### Problem statement
Print the listing below again. Change nothing.

### Material provided
______________________________
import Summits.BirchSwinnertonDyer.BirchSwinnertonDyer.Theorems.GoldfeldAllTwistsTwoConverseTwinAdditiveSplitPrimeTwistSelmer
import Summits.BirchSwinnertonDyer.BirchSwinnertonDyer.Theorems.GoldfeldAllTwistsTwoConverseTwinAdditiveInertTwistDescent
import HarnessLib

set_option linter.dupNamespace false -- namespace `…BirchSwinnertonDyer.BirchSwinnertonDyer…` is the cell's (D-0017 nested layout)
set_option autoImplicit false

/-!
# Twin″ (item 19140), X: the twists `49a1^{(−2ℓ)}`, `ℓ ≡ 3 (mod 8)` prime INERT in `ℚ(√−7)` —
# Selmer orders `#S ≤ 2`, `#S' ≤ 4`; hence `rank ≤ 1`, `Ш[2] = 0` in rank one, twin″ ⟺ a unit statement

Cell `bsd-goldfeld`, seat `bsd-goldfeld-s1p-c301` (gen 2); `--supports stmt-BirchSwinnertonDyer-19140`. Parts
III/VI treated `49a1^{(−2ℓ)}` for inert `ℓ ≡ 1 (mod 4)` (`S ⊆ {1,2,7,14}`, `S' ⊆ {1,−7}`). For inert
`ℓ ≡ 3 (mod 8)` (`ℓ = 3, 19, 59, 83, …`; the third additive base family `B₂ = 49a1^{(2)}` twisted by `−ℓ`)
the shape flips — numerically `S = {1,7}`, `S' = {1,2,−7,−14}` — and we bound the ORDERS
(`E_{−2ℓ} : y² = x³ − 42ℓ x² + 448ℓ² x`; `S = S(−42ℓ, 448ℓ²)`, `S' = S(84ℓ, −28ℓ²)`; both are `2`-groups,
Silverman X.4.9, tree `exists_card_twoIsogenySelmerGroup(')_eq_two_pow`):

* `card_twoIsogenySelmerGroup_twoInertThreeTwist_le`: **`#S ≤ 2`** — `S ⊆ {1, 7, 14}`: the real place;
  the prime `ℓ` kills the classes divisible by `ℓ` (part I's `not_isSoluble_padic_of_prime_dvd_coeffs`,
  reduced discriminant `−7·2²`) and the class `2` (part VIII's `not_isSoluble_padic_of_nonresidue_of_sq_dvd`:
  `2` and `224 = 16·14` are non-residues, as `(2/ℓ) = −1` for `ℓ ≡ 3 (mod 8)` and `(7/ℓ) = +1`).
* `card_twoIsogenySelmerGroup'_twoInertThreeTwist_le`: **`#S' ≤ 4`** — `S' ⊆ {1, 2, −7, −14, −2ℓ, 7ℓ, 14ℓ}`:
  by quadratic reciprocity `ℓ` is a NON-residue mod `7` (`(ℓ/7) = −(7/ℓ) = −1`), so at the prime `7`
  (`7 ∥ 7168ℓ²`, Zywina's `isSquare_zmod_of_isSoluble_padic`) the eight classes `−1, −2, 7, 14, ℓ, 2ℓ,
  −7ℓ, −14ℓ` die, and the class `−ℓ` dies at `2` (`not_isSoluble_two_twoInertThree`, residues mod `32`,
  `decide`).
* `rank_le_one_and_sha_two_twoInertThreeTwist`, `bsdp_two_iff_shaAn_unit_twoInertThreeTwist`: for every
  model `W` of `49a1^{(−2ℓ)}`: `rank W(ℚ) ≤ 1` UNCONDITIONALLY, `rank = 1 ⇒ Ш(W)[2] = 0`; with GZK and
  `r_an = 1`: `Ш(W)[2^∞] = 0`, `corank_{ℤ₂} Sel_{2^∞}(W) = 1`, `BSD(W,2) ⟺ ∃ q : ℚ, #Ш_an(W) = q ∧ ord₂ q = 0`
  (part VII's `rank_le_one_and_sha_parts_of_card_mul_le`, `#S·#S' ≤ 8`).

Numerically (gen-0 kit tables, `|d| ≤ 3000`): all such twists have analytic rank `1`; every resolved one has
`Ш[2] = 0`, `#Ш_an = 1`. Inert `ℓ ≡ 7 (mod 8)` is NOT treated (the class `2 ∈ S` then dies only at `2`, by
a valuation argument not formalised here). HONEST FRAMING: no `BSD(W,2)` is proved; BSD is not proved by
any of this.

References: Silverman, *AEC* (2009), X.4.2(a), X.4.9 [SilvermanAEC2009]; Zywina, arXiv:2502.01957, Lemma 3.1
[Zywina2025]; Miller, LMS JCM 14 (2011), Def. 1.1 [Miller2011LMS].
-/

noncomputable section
______________________________
### Final answer
import Summits.BirchSwinnertonDyer.BirchSwinnertonDyer.Theorems.GoldfeldAllTwistsTwoConverseTwinAdditiveSplitPrimeTwistSelmer
import Summits.BirchSwinnertonDyer.BirchSwinnertonDyer.Theorems.GoldfeldAllTwistsTwoConverseTwinAdditiveInertTwistDescent
import HarnessLib

set_option linter.dupNamespace false -- namespace `…BirchSwinnertonDyer.BirchSwinnertonDyer…` is the cell's (D-0017 nested layout)
set_option autoImplicit false

/-!
# Twin″ (item 19140), X: the twists `49a1^{(−2ℓ)}`, `ℓ ≡ 3 (mod 8)` prime INERT in `ℚ(√−7)` —
# Selmer orders `#S ≤ 2`, `#S' ≤ 4`; hence `rank ≤ 1`, `Ш[2] = 0` in rank one, twin″ ⟺ a unit statement

Cell `bsd-goldfeld`, seat `bsd-goldfeld-s1p-c301` (gen 2); `--supports stmt-BirchSwinnertonDyer-19140`. Parts
III/VI treated `49a1^{(−2ℓ)}` for inert `ℓ ≡ 1 (mod 4)` (`S ⊆ {1,2,7,14}`, `S' ⊆ {1,−7}`). For inert
`ℓ ≡ 3 (mod 8)` (`ℓ = 3, 19, 59, 83, …`; the third additive base family `B₂ = 49a1^{(2)}` twisted by `−ℓ`)
the shape flips — numerically `S = {1,7}`, `S' = {1,2,−7,−14}` — and we bound the ORDERS
(`E_{−2ℓ} : y² = x³ − 42ℓ x² + 448ℓ² x`; `S = S(−42ℓ, 448ℓ²)`, `S' = S(84ℓ, −28ℓ²)`; both are `2`-groups,
Silverman X.4.9, tree `exists_card_twoIsogenySelmerGroup(')_eq_two_pow`):

* `card_twoIsogenySelmerGroup_twoInertThreeTwist_le`: **`#S ≤ 2`** — `S ⊆ {1, 7, 14}`: the real place;
  the prime `ℓ` kills the classes divisible by `ℓ` (part I's `not_isSoluble_padic_of_prime_dvd_coeffs`,
  reduced discriminant `−7·2²`) and the class `2` (part VIII's `not_isSoluble_padic_of_nonresidue_of_sq_dvd`:
  `2` and `224 = 16·14` are non-residues, as `(2/ℓ) = −1` for `ℓ ≡ 3 (mod 8)` and `(7/ℓ) = +1`).
* `card_twoIsogenySelmerGroup'_twoInertThreeTwist_le`: **`#S' ≤ 4`** — `S' ⊆ {1, 2, −7, −14, −2ℓ, 7ℓ, 14ℓ}`:
  by quadratic reciprocity `ℓ` is a NON-residue mod `7` (`(ℓ/7) = −(7/ℓ) = −1`), so at the prime `7`
  (`7 ∥ 7168ℓ²`, Zywina's `isSquare_zmod_of_isSoluble_padic`) the eight classes `−1, −2, 7, 14, ℓ, 2ℓ,
  −7ℓ, −14ℓ` die, and the class `−ℓ` dies at `2` (`not_isSoluble_two_twoInertThree`, residues mod `32`,
  `decide`).
* `rank_le_one_and_sha_two_twoInertThreeTwist`, `bsdp_two_iff_shaAn_unit_twoInertThreeTwist`: for every
  model `W` of `49a1^{(−2ℓ)}`: `rank W(ℚ) ≤ 1` UNCONDITIONALLY, `rank = 1 ⇒ Ш(W)[2] = 0`; with GZK and
  `r_an = 1`: `Ш(W)[2^∞] = 0`, `corank_{ℤ₂} Sel_{2^∞}(W) = 1`, `BSD(W,2) ⟺ ∃ q : ℚ, #Ш_an(W) = q ∧ ord₂ q = 0`
  (part VII's `rank_le_one_and_sha_parts_of_card_mul_le`, `#S·#S' ≤ 8`).

Numerically (gen-0 kit tables, `|d| ≤ 3000`): all such twists have analytic rank `1`; every resolved one has
`Ш[2] = 0`, `#Ш_an = 1`. Inert `ℓ ≡ 7 (mod 8)` is NOT treated (the class `2 ∈ S` then dies only at `2`, by
a valuation argument not formalised here). HONEST FRAMING: no `BSD(W,2)` is proved; BSD is not proved by
any of this.

References: Silverman, *AEC* (2009), X.4.2(a), X.4.9 [SilvermanAEC2009]; Zywina, arXiv:2502.01957, Lemma 3.1
[Zywina2025]; Miller, LMS JCM 14 (2011), Def. 1.1 [Miller2011LMS].
-/

noncomputable section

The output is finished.